Nachhaltigkeit in deutschen Unternehmen

Kritische Kunden und potenzielle Mitarbeiter entscheiden über die Zukunft von Unternehmen, so lautete ein Fazit zum Thema Nachhaltigkeit in Düsseldorf.

Wie viele Fassetten der Begriff Nachhaltigkeit haben kann, zeigte vorige Woche der 5. Nachhaltigkeitstag in Düsseldorf. Obwohl darunter derzeit zumeist – auch auf der Veranstaltung – der Klima- und Umweltschutz verstanden wird, klang immer wieder an, wie wichtig eine gelebte Unternehmensphilosophie ist. Sie gelte sowohl als Signal an die Kunden, als auch an die Mitarbeiter – insbesondere vor dem Hintergrund des Fachkräftemangels. Erstmals lief der Nachhaltigkeitstag dabei über zwei Tage und richtete sich am ersten Tag allein an Kommunen.

Deutsche Unternehmen stehen laut Michael Werner, Partner und Leiter Sustainability Services beim Beratungsunternehmen PwC, in internationalen Ranking beim Thema Nachhaltigkeit ganz vorne. Dafür gäbe es mehrere Gründe: Wir haben in Deutschland früh angefangen, uns mit Umweltschutz zu beschäftigen und Nachhaltigkeit wird bei uns noch sehr stark aus dem Bereich Umweltschutz getrieben.“ Deutschland sei zudem das „Land der Ingenieurkunst“, sagte Werner. „Wir haben früh begonnen, das schwerpunktmäßig zu entwickeln, z. B. in der Automobil- und Chemieindustrie. Diese Branchen sind heute Treiber von Nachhaltigkeit.

Nachhaltigkeit im Unternehmen ist ein langfristiger, kontinuierlicher Prozess

Garrelt Duin, Minister für Wirtschaft, Energie, Industrie und Handwerk in Nordrhein-Westfalen, stellte in Düsseldorf fest: “ Die Energiewende ist ein faszinierendes Projekt. Wer, wenn nicht wir, soll das realisieren?“ Er gab zu, dass sein Bundesland bei „grünen“ Energien Nachholbedarf habe. Der Wandel gehe mit der Akzeptanz der Bevölkerung einher. Als Chance würden die Menschen Lösungen nur empfinden, wenn sie sich gut informiert fühlten, machte er deutlich. Falsche Versprechen, sogenanntes „Greenwashing“, seien da kontraproduktiv.

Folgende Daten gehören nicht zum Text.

import Mathlib
import Summits.ValiantsHypothesis.ValiantsHypothesis.Theorems.LacunarySymmetroidMatrixDescartesDoorA26WallBubblingBubblingDefs

/-!
# Inertia `≤ (1,2)` ⇒ symmetroid Gram shape (B11, spectral half) — turnkey helper, val-idea-15

Module of the BUBBLING REDUCTION for obligation (B) `Stmt.stub_bubbling` of the line `Cruxes/DoorA26/Lines/wall_bubbling.lean`
(stmt-ValiantsHypothesis-19979, `Theses.LacunarySymmetroid.DoorA26`).  Contents: `entry_eq_sum_eigen` / `dot_eigen` / `quad_eigen` (the real spectral theorem in coordinates), `isSymGram_of_small_sums`,
`isSymGram_of_inertia` (a real symmetric matrix with `n₊ ≤ 1`, `n₋ ≤ 2` is `v vᵀ − u uᵀ − w wᵀ`). [this work]

HONEST FRAMING / PROVENANCE.  Turnkey port of ideator val-idea-15 g1 (crux workfile `Cruxes/DoorA26/Lines/wall_bubbling_Assembly.lean`, commit d4cb61350496, ZERO `sorry`; split into ≤ 400-line modules, one
namespace `…WallBubbling.Bubbling`, single copies of the definitions), filed by prover seat val-port-4 g1 (val-lit port pool; desk g12 RULING #266 (b), director R166/R168) with `--supports stmt-ValiantsHypothesis-19979 --as helper`.
Mathlib-only mathematics (elementary real analysis, linear algebra, finite combinatorics); nothing here bears on `DoorA26` (OPEN; obligations (W), (M), (R) of the line remain),
on `MatrixDescartes` (stmt-ValiantsHypothesis-18050) or on `VP ≠ VNP`.
-/

-- `Summit.ValiantsHypothesis.ValiantsHypothesis.…` repeats a component by the D-0017 layout
-- (single-conjunct summit), which the `dupNamespace` linter flags; the name is mandated.
set_option linter.dupNamespace false

namespace Summit.ValiantsHypothesis.ValiantsHypothesis.Theorems.LacunarySymmetroidMatrixDescartes.WallBubbling.Bubbling

/-! # Part V — inertia and the closed realisable cone (B11; workfile `Lines/wall_bubbling_Inertia.lean`) -/


open Matrix Finset

variable {n : Type*} [Fintype n] [DecidableEq n]




/-! ## The real spectral theorem in coordinates -/

omit [Fintype n] [DecidableEq n] in
/-- A real symmetric matrix is Hermitian. [this work] -/
theorem isHermitian_of_isSymm {M : Matrix n n ℝ} (hM : M.IsSymm) : M.IsHermitian := by
  show Mᴴ = M
  rw [Matrix.conjTranspose_eq_transpose_of_trivial]
  exact hM

/-- Entrywise spectral expansion `M a b = ∑ i, λ i · u i a · u i b`. [folklore] -/
theorem entry_eq_sum_eigen {M : Matrix n n ℝ} (hH : M.IsHermitian) (a b : n) :
    M a b = ∑ i, hH.eigenvalues i * ((⇑(hH.eigenvectorBasis i)) a * (⇑(hH.eigenvectorBasis i)) b) := by
  have h := hH.spectral_theorem
  rw [Unitary.conjStarAlgAut_apply] at h
  conv_lhs => rw [h]
  rw [Matrix.mul_apply]
  simp only [Matrix.mul_apply, Matrix.diagonal_apply, Matrix.star_apply, Matrix.IsHermitian.eigenvectorUnitary_apply,
    Function.comp_apply, star_trivial, mul_ite, mul_zero, Finset.sum_ite_eq', Finset.mem_univ, if_true]
  refine Finset.sum_congr rfl fun i _ => ?_
  simp only [RCLike.ofReal_real_eq_id, id_eq]
  ring

/-- Orthonormality of the eigenvector basis in `dotProduct` form. [folklore] -/
theorem dot_eigen {M : Matrix n n ℝ} (hH : M.IsHermitian) (i j : n) :
    (⇑(hH.eigenvectorBasis i)) ⬝ᵥ (⇑(hH.eigenvectorBasis j)) = if i = j then 1 else 0 := by
  have h := (orthonormal_iff_ite.mp hH.eigenvectorBasis.orthonormal) i j
  rw [EuclideanSpace.inner_eq_star_dotProduct, star_trivial, dotProduct_comm] at h
  exact_mod_cast h

/-- The quadratic form is diagonal in the eigenvector basis. [folklore] -/
theorem quad_eigen {M : Matrix n n ℝ} (hH : M.IsHermitian) (i j : n) :
    (⇑(hH.eigenvectorBasis i)) ⬝ᵥ (M *ᵥ ⇑(hH.eigenvectorBasis j)) = if i = j then hH.eigenvalues j else 0 := by
  rw [hH.mulVec_eigenvectorBasis j, dotProduct_smul, dot_eigen hH i j]
  split_ifs <;> simp

/-! ## Padding small sums of rank-one terms -/

omit [Fintype n] in
/-- A sum of at most one rank-one square minus a sum of at most two is of symmetroid Gram shape. [folklore] -/
theorem isSymGram_of_small_sums (f g : n → n → ℝ) (P N : Finset n) (hP : P.card ≤ 1) (hN : N.card ≤ 2) :
    ∃ v u w : n → ℝ, (∑ i ∈ P, vecMulVec (f i) (f i)) - ∑ i ∈ N, vecMulVec (g i) (g i) =
      vecMulVec v v - vecMulVec u u - vecMulVec w w := by
  -- the positive part
  have hPsum : ∃ v : n → ℝ, ∑ i ∈ P, vecMulVec (f i) (f i) = vecMulVec v v := by
    rcases Nat.le_one_iff_eq_zero_or_eq_one.mp hP with h0 | h1
    · refine ⟨0, ?_⟩
      rw [Finset.card_eq_zero.mp h0, Finset.sum_empty]
      ext a b
      simp
    · obtain ⟨p, rfl⟩ := Finset.card_eq_one.mp h1
      exact ⟨f p, by rw [Finset.sum_singleton]⟩
  -- the negative part
  have hNsum : ∃ u w : n → ℝ, ∑ i ∈ N, vecMulVec (g i) (g i) = vecMulVec u u + vecMulVec w w := by
    have hN' : N.card = 0 ∨ N.card = 1 ∨ N.card = 2 := by omega
    rcases hN' with h0 | h1 | h2
    · refine ⟨0, 0, ?_⟩
      rw [Finset.card_eq_zero.mp h0, Finset.sum_empty]
      ext a b
      simp
    · obtain ⟨q, rfl⟩ := Finset.card_eq_one.mp h1
      refine ⟨g q, 0, ?_⟩
      rw [Finset.sum_singleton]
      ext a b
      simp
    · obtain ⟨q, r, hqr, rfl⟩ := Finset.card_eq_two.mp h2
      exact ⟨g q, g r, by rw [Finset.sum_pair hqr]⟩
  obtain ⟨v, hv⟩ := hPsum
  obtain ⟨u, w, huw⟩ := hNsum
  exact ⟨v, u, w, by rw [hv, huw, sub_add_eq_sub_sub]⟩

/-! ## B11 (spectral half): inertia `≤ (1,2)` ⇒ symmetroid Gram shape -/

omit [DecidableEq n] in
/-- **B11, spectral half.**  A real symmetric matrix with `n₊ ≤ 1` and `n₋ ≤ 2` (witness-style negations) is of the shape
`v vᵀ − u uᵀ − w wᵀ`. [folklore: spectral theorem] -/
theorem isSymGram_of_inertia (M : Matrix n n ℝ) (hM : M.IsSymm) (h2 : ¬ TwoPos M) (h3 : ¬ ThreeNeg M) :
    IsSymGram M := by
  classical
  have hH : M.IsHermitian := isHermitian_of_isSymm hM
  set lam : n → ℝ := hH.eigenvalues with hlam
  set u : n → n → ℝ := fun i => ⇑(hH.eigenvectorBasis i) with hu
  have hquad : ∀ i j, u i ⬝ᵥ (M *ᵥ u j) = if i = j then lam j else 0 := fun i j => quad_eigen hH i j
  -- at most one positive eigenvalue
  set P : Finset n := Finset.univ.filter fun i => 0 < lam i with hPdef
  set N : Finset n := Finset.univ.filter fun i => lam i < 0 with hNdef
  have hPcard : P.card ≤ 1 := by
    by_contra hc
    obtain ⟨i, j, hi, hj, hij⟩ := (Finset.one_lt_card_iff (s := P)).mp (by omega)
    have hi' : 0 < lam i := (Finset.mem_filter.mp hi).2
    have hj' : 0 < lam j := (Finset.mem_filter.mp hj).2
    apply h2
    refine ⟨u i, u j, ?_, ?_, ?_⟩
    · rw [hquad, if_pos rfl]; exact hi'
    · rw [hquad, if_pos rfl]; exact hj'
    · rw [hquad, if_neg hij]
  have hNcard : N.card ≤ 2 := by
    by_contra hc
    obtain ⟨i, j, k, hi, hj, hk, hij, hik, hjk⟩ := (Finset.two_lt_card_iff (s := N)).mp (by omega)
    have hi' : lam i < 0 := (Finset.mem_filter.mp hi).2
    have hj' : lam j < 0 := (Finset.mem_filter.mp hj).2
    have hk' : lam k < 0 := (Finset.mem_filter.mp hk).2
    apply h3
    refine ⟨u i, u j, u k, ?_, ?_, ?_, ?_, ?_, ?_⟩
    · rw [hquad, if_pos rfl]; exact hi'
    · rw [hquad, if_pos rfl]; exact hj'
    · rw [hquad, if_pos rfl]; exact hk'
    · rw [hquad, if_neg hij]
    · rw [hquad, if_neg hik]
    · rw [hquad, if_neg hjk]
  -- the rank-one expansion split by sign
  set f : n → n → ℝ := fun i => Real.sqrt (lam i) • u i with hf
  set g : n → n → ℝ := fun i => Real.sqrt (-lam i) • u i with hg
  have hM_eq : M = (∑ i ∈ P, vecMulVec (f i) (f i)) - ∑ i ∈ N, vecMulVec (g i) (g i) := by
    ext a b
    rw [entry_eq_sum_eigen hH a b, Matrix.sub_apply, Matrix.sum_apply, Matrix.sum_apply, hPdef, hNdef,
      Finset.sum_filter, Finset.sum_filter, ← Finset.sum_sub_distrib]
    refine Finset.sum_congr rfl fun i _ => ?_
    have key : lam i * (u i a * u i b) =
        (if 0 < lam i then f i a * f i b else 0) - (if lam i < 0 then g i a * g i b else 0) := by
      simp only [hf, hg, Pi.smul_apply, smul_eq_mul]
      rcases lt_trichotomy (lam i) 0 with hneg | hzero | hpos
      · rw [if_neg (not_lt.mpr hneg.le), if_pos hneg]
        have hs : Real.sqrt (-lam i) * Real.sqrt (-lam i) = -lam i := Real.mul_self_sqrt (by linarith)
        have hr : Real.sqrt (-lam i) * u i a * (Real.sqrt (-lam i) * u i b)
            = (Real.sqrt (-lam i) * Real.sqrt (-lam i)) * (u i a * u i b) := by ring
        rw [hr, hs]
        ring
      · rw [if_neg (by rw [hzero]; exact lt_irrefl 0), if_neg (by rw [hzero]; exact lt_irrefl 0), hzero]
        ring
      · rw [if_pos hpos, if_neg (not_lt.mpr hpos.le)]
        have hs : Real.sqrt (lam i) * Real.sqrt (lam i) = lam i := Real.mul_self_sqrt hpos.le
        have hr : Real.sqrt (lam i) * u i a * (Real.sqrt (lam i) * u i b)
            = (Real.sqrt (lam i) * Real.sqrt (lam i)) * (u i a * u i b) := by ring
        rw [hr, hs]
        ring
    simp only [vecMulVec_apply]
    exact key
  obtain ⟨v, u', w, hvuw⟩ := isSymGram_of_small_sums f g P N hPcard hNcard
  exact ⟨v, u', w, by rw [hM_eq, hvuw]⟩

end Summit.ValiantsHypothesis.ValiantsHypothesis.Theorems.LacunarySymmetroidMatrixDescartes.WallBubbling.Bubbling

Auch an anderer Stelle wurde deutlich, dass Unternehmen, die nachhaltig wachsen wollen, dies nicht auf einen Schlag erreichen können. Stefan Schulze-Hausmann, Vorsitzender des Vorstandes der Stiftung Deutscher Nachhaltigkeitspreis, sowie Günter Bachmann, Generalsekretär im Rat für Nachhaltige Entwicklung und Leiter der Jurysitzung, hatten schon zu Beginn der Veranstaltung darauf hingewiesen, das zu einem nachhaltigen Wachstum auch eine solide wirtschaftliche Basis der Unternehmen gehöre. Bachmann zeigte sich dabei erfreut, dass die Qualität der Bewerbungen um den Deutschen Nachhaltigkeitspreis gegenüber den Vorjahren erneut gestiegen sei. Er bedauerte allerdings, dass die Themen Demografie und Mobilität in diesem Jahr gegenüber der Energie- und Energieeffizienz deutlich unterrepräsentiert waren.

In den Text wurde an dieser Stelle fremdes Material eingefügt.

import Mathlib
import Summits.CriticalPhenomena.PercolationContinuityZ3.Theorems.PercNearOneGluingNoHeavyLowerTailReciprocalCM
import HarnessLib

/-!
# The "good-support" lemma: `b/(h·b + (1-h)·S)` is completely monotone when `b` and `b(·+1) - h·b` are

Support file for the Sahi / Conjecture-P programme of route `PercNearOneGluingNoHeavy`
(`--supports stmt-CriticalPhenomena-4575`, prover prim-l12-p5 gen 38; proof note
`prim-l12-p5/PROOF-REGION-II-RENEWAL-g38.md` §2).  No definitions, no named facts, no sorries.

Context.  Region II of CONJECTURE A′ (memo `PROOF-ODDS-BERNSTEIN-g37.md` §4) is the statement BASE-II:
`ρ(m) = Q_ϑ(m)/Q_{ϑ+1}(m)` is completely monotone (CM), `Q_ν = ₂F₁(-ν,-m;γ;g)`, `ϑ ∈ (0,1)`, `0 < γ < 1-ϑ`.
With `b_m := [(γ)_m/m!]·Q_ϑ(m) = [z^m](1-hz)^ϑ(1-z)^{-ϑ-γ}` and `S_m := Σ_{l ≤ m} b_l` one has
`[(γ)_m/m!]·Q_{ϑ+1}(m) = h·b_m + g·S_m` (`h = 1-g`), so `ρ = b/(h b + g S)`.  The sequence `b` is a Hausdorff moment
sequence `∫ y^m ν(dy)` with an explicit two-piece density, nonnegative exactly when `ϑ + γ ≤ 1`.  This file is the
abstract kernel statement behind the memo's LEMMA (good support): if the representing measure of `b` is carried by
`{0} ∪ [h,1]` — in sequence language, if `m ↦ b(m+1) - h·b(m)` is CM — then `b/(h b + (1-h) S)` is CM.  The proof is
three lines on top of `…LowerTailReciprocalCM`: `c := h b + (1-h) S` is positive with CM first difference
`c(m+1) - c(m) = b(m+1) - h b(m)`, so `1/c` is CM (LEMMA DB, `altSum_inv_nonneg`), and `ρ = b · (1/c)` is CM
(Leibniz, `altSum_mul_nonneg`).  Consequences recorded in the memo: the `γ → 0⁺` limit of BASE-II (the coefficient
sequence of `((1-hz)/(1-z))^ϑ` has representing measure `h^ϑ δ_0 +` a density on `(h,1)`), and — case `h = 0`,
`ratio_partialSum_altSum_nonneg` — for EVERY CM sequence `b` with `b 0 > 0` the ratio `b_m / Σ_{l≤m} b_l` is CM, which is
THEOREM X of g36 in discrete form throughout BASE-II (where `ν ≥ 0`), complementing `pureGrabber_x_altSum_nonneg`
(`…LowerTailOddsBernsteinX`, Region I).
-/

namespace Summit.CriticalPhenomena.PercolationContinuityZ3.Theorems

namespace MomentRatioTN

open Finset
open scoped Nat

/-- **Good-support lemma.**  Let `b : ℕ → ℝ` be completely monotone with `b 0 > 0`, let `h : ℝ`, and suppose the
sequence `m ↦ b (m+1) - h * b m` is completely monotone as well (for a Hausdorff moment sequence `b = ∫ y^m ν(dy)` this
says `(y - h) ν(dy) ≥ 0`, i.e. `ν` is carried by `[h,1]`).  Then
`m ↦ b m / (h * b m + (1 - h) * Σ_{l ≤ m} b l)` is completely monotone. -/
theorem goodSupport_ratio_altSum_nonneg (b : ℕ → ℝ) (h : ℝ) (hb0 : 0 < b 0)
    (hb : ∀ k j, 0 ≤ ∑ i ∈ range (k + 1), (-1 : ℝ) ^ i * (k.choose i : ℝ) * b (j + i))
    (hbh : ∀ k j, 0 ≤ ∑ i ∈ range (k + 1), (-1 : ℝ) ^ i * (k.choose i : ℝ) * (b (j + i + 1) - h * b (j + i)))
    (k j : ℕ) :
    0 ≤ ∑ i ∈ range (k + 1), (-1 : ℝ) ^ i * (k.choose i : ℝ) *
      (b (j + i) / (h * b (j + i) + (1 - h) * ∑ l ∈ range (j + i + 1), b l)) := by
  -- the denominator c and its first difference
  set c : ℕ → ℝ := fun m => h * b m + (1 - h) * ∑ l ∈ range (m + 1), b l with hc_def
  have hcΔ : ∀ m, c (m + 1) - c m = b (m + 1) - h * b m := by
    intro m
    simp only [hc_def, sum_range_succ _ (m + 1)]
    ring
  -- the first difference is nonnegative (order-0 case of `hbh`), hence c is increasing and positive
  have hstep : ∀ m, 0 ≤ b (m + 1) - h * b m := by
    intro m
    have := hbh 0 m
    simpa using this
  have hc0 : c 0 = b 0 := by
    simp only [hc_def, zero_add, sum_range_one]
    ring
  have hcpos : ∀ m, 0 < c m := by
    intro m
    induction m with
    | zero => rw [hc0]; exact hb0
    | succ m ih => have := hcΔ m; have := hstep m; linarith
  -- CM first difference of c
  have hΔ : ∀ k j, 0 ≤ ∑ i ∈ range (k + 1), (-1 : ℝ) ^ i * (k.choose i : ℝ) * (c (j + i + 1) - c (j + i)) := by
    intro k j
    have := hbh k j
    simpa only [hcΔ] using this
  have hinv := altSum_inv_nonneg c hcpos hΔ
  -- ρ = b · c⁻¹
  have key : ∀ m, b m / (h * b m + (1 - h) * ∑ l ∈ range (m + 1), b l) = b m * (c m)⁻¹ := by
    intro m
    rw [div_eq_mul_inv]
  simp_rw [key]
  exact altSum_mul_nonneg b (fun m => (c m)⁻¹) hb hinv k j

/-- **Case `h = 0`: the ratio to the partial sums.**  For every completely monotone sequence `b` with `b 0 > 0`,
`m ↦ b m / Σ_{l ≤ m} b l` is completely monotone.  (In the memo's notation `x_m = b_m/S_m = 1/(1 + a_m)`; for
`b_m = [(γ)_m/m!]·₂F₁(-ϑ,-m;γ;g)`, a moment sequence whenever `ϑ + γ ≤ 1`, this is THEOREM X of g36 in discrete form.) -/
theorem ratio_partialSum_altSum_nonneg (b : ℕ → ℝ) (hb0 : 0 < b 0)
    (hb : ∀ k j, 0 ≤ ∑ i ∈ range (k + 1), (-1 : ℝ) ^ i * (k.choose i : ℝ) * b (j + i)) (k j : ℕ) :
    0 ≤ ∑ i ∈ range (k + 1), (-1 : ℝ) ^ i * (k.choose i : ℝ) * (b (j + i) / ∑ l ∈ range (j + i + 1), b l) := by
  have hbh : ∀ k j, 0 ≤ ∑ i ∈ range (k + 1), (-1 : ℝ) ^ i * (k.choose i : ℝ) *
      (b (j + i + 1) - (0 : ℝ) * b (j + i)) := by
    intro k j
    have := hb k (j + 1)
    simp only [zero_mul, sub_zero]
    refine le_of_le_of_eq this (sum_congr rfl fun i _ => ?_)
    rw [show j + 1 + i = j + i + 1 by ring]
  have main := goodSupport_ratio_altSum_nonneg b 0 hb0 hb hbh k j
  simpa only [zero_mul, zero_add, sub_zero, one_mul] using main

end MomentRatioTN

end Summit.CriticalPhenomena.PercolationContinuityZ3.Theorems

Dass etablierte Unternehmen auf dem Weg zum „nachhaltigen Unternehmen“ nicht einfach den Schalter umlegen können, sondern den Weg aus wirtschaftlichen und strukturellen Gründen besser schrittweise gestalten, wurde bei einigen Unternehmen deutlich. So will Werner & Mertz aus Mainz, bekannt durch die Reinigungsmittelmarke Frosch, künftig den Verbrauch von Palmkernölen reduzieren und verstärkt auf einheimische Pflanzenöle umsteigen. Zwar hätten sich Palmkernöle in der Verarbeitung über längere Zeit als stabiler erwiesen als einheimische Öle z.  B. aus Raps, jedoch ließe sich das durch entsprechende Strategien in der Lagerung und Logistik meistern. Dazu wurde in neue Anlagen investiert.

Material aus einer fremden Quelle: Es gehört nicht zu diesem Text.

/-- [folklore] **E1 OF RECORD, FULLY LOCAL, FIRED FROM THE ACTIVITY-MAJORANT CURRENCY.**  leaf-09's `B13StepEndOn.ne5_of_record_restrict_loc`
(E1 on the record sub-slot `restrict S M hMA hMB`; termwise data PER DOMAIN) with its two termwise MAJORANT binders DISCHARGED:
`hbd := termBoundLoc_restrict_of_actBound` from (i) a nonnegative (g,U)-UNIFORM activity majorant `A k` of the cores of record `S.act` on
the record class ((2.38)-KIND, displayed), and `hbud := termBudgetLoc_record_of_actNormDecayU` from (ii) its factorwise split against a
stripped majorant `A′ k` (`A k ≤ A′ k·e^{−κ(d(Z)+5)}`, κ ≥ 0) and (iii) the anchored exponential norm of `A′ k` ≤ Φ′ with `36Φ′ < 1` —
`G := Φ′∕(1 − 36Φ′)`, VOLUME-UNIFORM.  STILL DISPLAYED, AS THERE: the transport reading, the two slice budgets `hbB`∕`hbA` (W3-side), the two
levels (L05∕L06), W1 in row NE2's entry currency + floor, W4 `InsertionRate`, the analyticity half `TermLineAnalytic` on the sub-slot class,
rooms, numerics (L10 `k₀`∕`B`, L11 `ρ₀`, S).  Conclusion LITERALLY `NE5 (B13StepOfRecord.outA S E₀ cB) (B13StepOfRecord.outB S E₀ cB) W κ θ′
C₅`.  NOT NE5 proved — an implication from displayed binders; for kernel-read slot packages `B13StepEndKernelLoc` §1 feeds
`hbA`∕`hbB`∕`hins` in addition. -/
theorem ne5_of_record_restrict_loc_actNorm (S : Slots R E IOp Hist) (M : Submodule ℂ (OpDatum E))
    (hMA : ∀ g V k, opOf S.F S.rawA g V k ∈ M) (hMB : ∀ g U k, opOf S.F S.rawB g U k ∈ M) {E₀ cB : ℝ}
    {W : Set (ℕ → ℝ)} {ROp RHist : ℕ → ℝ}
    {A A' : ℕ → R.carriers.Dom → InnerLabel R.carriers.Dom (Bnd R) → ℝ}
    {κ Φ' EA₀ E₁ cA c₁ r₀ δ' θ θ' ρ₀ B : ℝ} {k₀ : ℕ}
    (hT : (assembly S).TransportReads W)
    (hbB : (assembly S).SliceBudgetB W κ cB) (hbA : S.D.SliceBudget (step S E₀ cB) W κ cA)
    (hdA : DecayBound (B13StepOfRecord.outA S E₀ cB) W EA₀ κ) (hdB : DecayBound (B13StepOfRecord.outB S E₀ cB) W E₀ κ)
    (hRA : RawBounded S.F (assembly S).rawAt W) (hRB : RawBounded S.F S.rawB W)
    (hwer : WeightedEntrywiseRate S.F (assembly S).rawAt S.rawB W c₁ fun k => θ ^ k) (hfl : ∀ k, r₀ ≤ S.rOp k)
    (hins : (step S E₀ cB).InsertionRate W κ E₀ δ' θ)
    (hκ : 0 ≤ κ) (hA0 : ∀ k Z ℓ, 0 ≤ A k Z ℓ) (hA0' : ∀ k Z ℓ, 0 ≤ A' k Z ℓ)
    (hA : ∀ k, ∀ g ∈ W, ∀ (U : R.carriers.BgB) (q : OpDatum E × Hist),
      q ∈ ballClass (selfCtr (assembly S).raw (assembly S).histRef) ROp RHist k g U → ∀ X : R.carriers.Dom,
      R.carriers.scale X = k → ∀ i : TermIdx R.carriers.Dom (Bnd R),
        (labelsIndexing (domainGeometry R) (b13InnerData R)).Rel k i X → ∀ m,
          ‖S.act ((labelsIndexing (domainGeometry R) (b13InnerData R)).poly i m)
            ((labelsIndexing (domainGeometry R) (b13InnerData R)).lab i m) q.1 q.2‖ ≤
            A k ((labelsIndexing (domainGeometry R) (b13InnerData R)).poly i m)
              ((labelsIndexing (domainGeometry R) (b13InnerData R)).lab i m))
    (hdec : ∀ k Z ℓ, A k Z ℓ ≤ A' k Z ℓ * Real.exp (-(κ * (R.carriers.d Z + 5))))
    (hΦ0 : 0 ≤ Φ') (hsmallΦ : 36 * Φ' < 1)
    (hΦ : ∀ (k : ℕ) (q : SCube R),
      ∑ Z ∈ R.domAt k, ind (q ∈ footprint Z) * actSum (b13InnerData R) (A' k) k Z * Real.exp ((footprint Z).card) ≤ Φ')
    (hline : TermLineAnalytic (ballClass (selfCtr (assemblyOn (restrict S M hMA hMB)).raw
      (assemblyOn (restrict S M hMA hMB)).histRef) ROp RHist)
      (term (assemblyOn (restrict S M hMA hMB)).𝒯 (assemblyOn (restrict S M hMA hMB)).inc (restrict S M hMA hMB).act) W)
    (hOp : ∀ k, S.rOp k ≤ ROp k) (hHist : ∀ k, (assembly S).bHist E₀ cB k + S.rHist k ≤ RHist k)
    (hE₀ : 0 ≤ E₀) (hE₁ : 0 < E₁) (hcA : 0 ≤ cA) (hcB : 0 ≤ cB) (hc₁ : 0 ≤ c₁) (hr₀ : 0 < r₀) (hδ' : 0 ≤ δ')
    (hθ : 0 ≤ θ) (hθθ' : θ ≤ θ') (hθ'1 : θ' ≤ 1) (hω : 0 < S.D.ω) (hω1 : S.D.ω < 1) (hρ₀ : ρ₀ < 1)
    (hnear : (c₁ / r₀ + δ') * θ ^ k₀ + cA * (EA₀ + E₀) / (1 - S.D.ω) ≤ ρ₀) (hB : 0 ≤ B)
    (hfirst : ∀ k < k₀, EA₀ + E₀ ≤ B * θ ^ k)
    (hsmall : S.D.ω + Φ' / (1 - 36 * Φ') / (1 - ρ₀) * cA < θ') :
    NE5 (B13StepOfRecord.outA S E₀ cB) (B13StepOfRecord.outB S E₀ cB) W κ θ'
      ((Φ' / (1 - 36 * Φ') / (1 - ρ₀) * (c₁ / r₀) + Φ' / (1 - 36 * Φ') / (1 - ρ₀) * δ' + B) * (θ' - S.D.ω) /
        (θ' - (S.D.ω + Φ' / (1 - 36 * Φ') / (1 - ρ₀) * cA))) :=
  ne5_of_record_restrict_loc S M hMA hMB E₀ cB hT hbB hbA hdA hdB hRA hRB hwer hfl hins
    (termBoundLoc_restrict_of_actBound S M hMA hMB hA) (termBudgetLoc_record_of_actNormDecayU hκ hA0 hA0' hdec hΦ0 hsmallΦ hΦ)
    hline hOp hHist hE₀ hE₁ (div_nonneg hΦ0 (by linarith)) hcA hcB hc₁ hr₀ hδ' hθ hθθ' hθ'1 hω hω1 hρ₀ hnear hB hfirst hsmall

end End

end Summit.QuantumFields.BalabanUV.T4Continuum.B13TermRepLoc

end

Außerdem will der Reinigungsmittelhersteller künftig einen höheren Anteil an recyceltem PET für seine Flaschen verwenden. „Wir bieten den Verbrauchern Alternativen zu bisherigen Produkten an. Natürlich müssen sich diese auch verkaufen lassen“, sagte Edgar Endlein, Entwicklungsleiter des Unternehmens.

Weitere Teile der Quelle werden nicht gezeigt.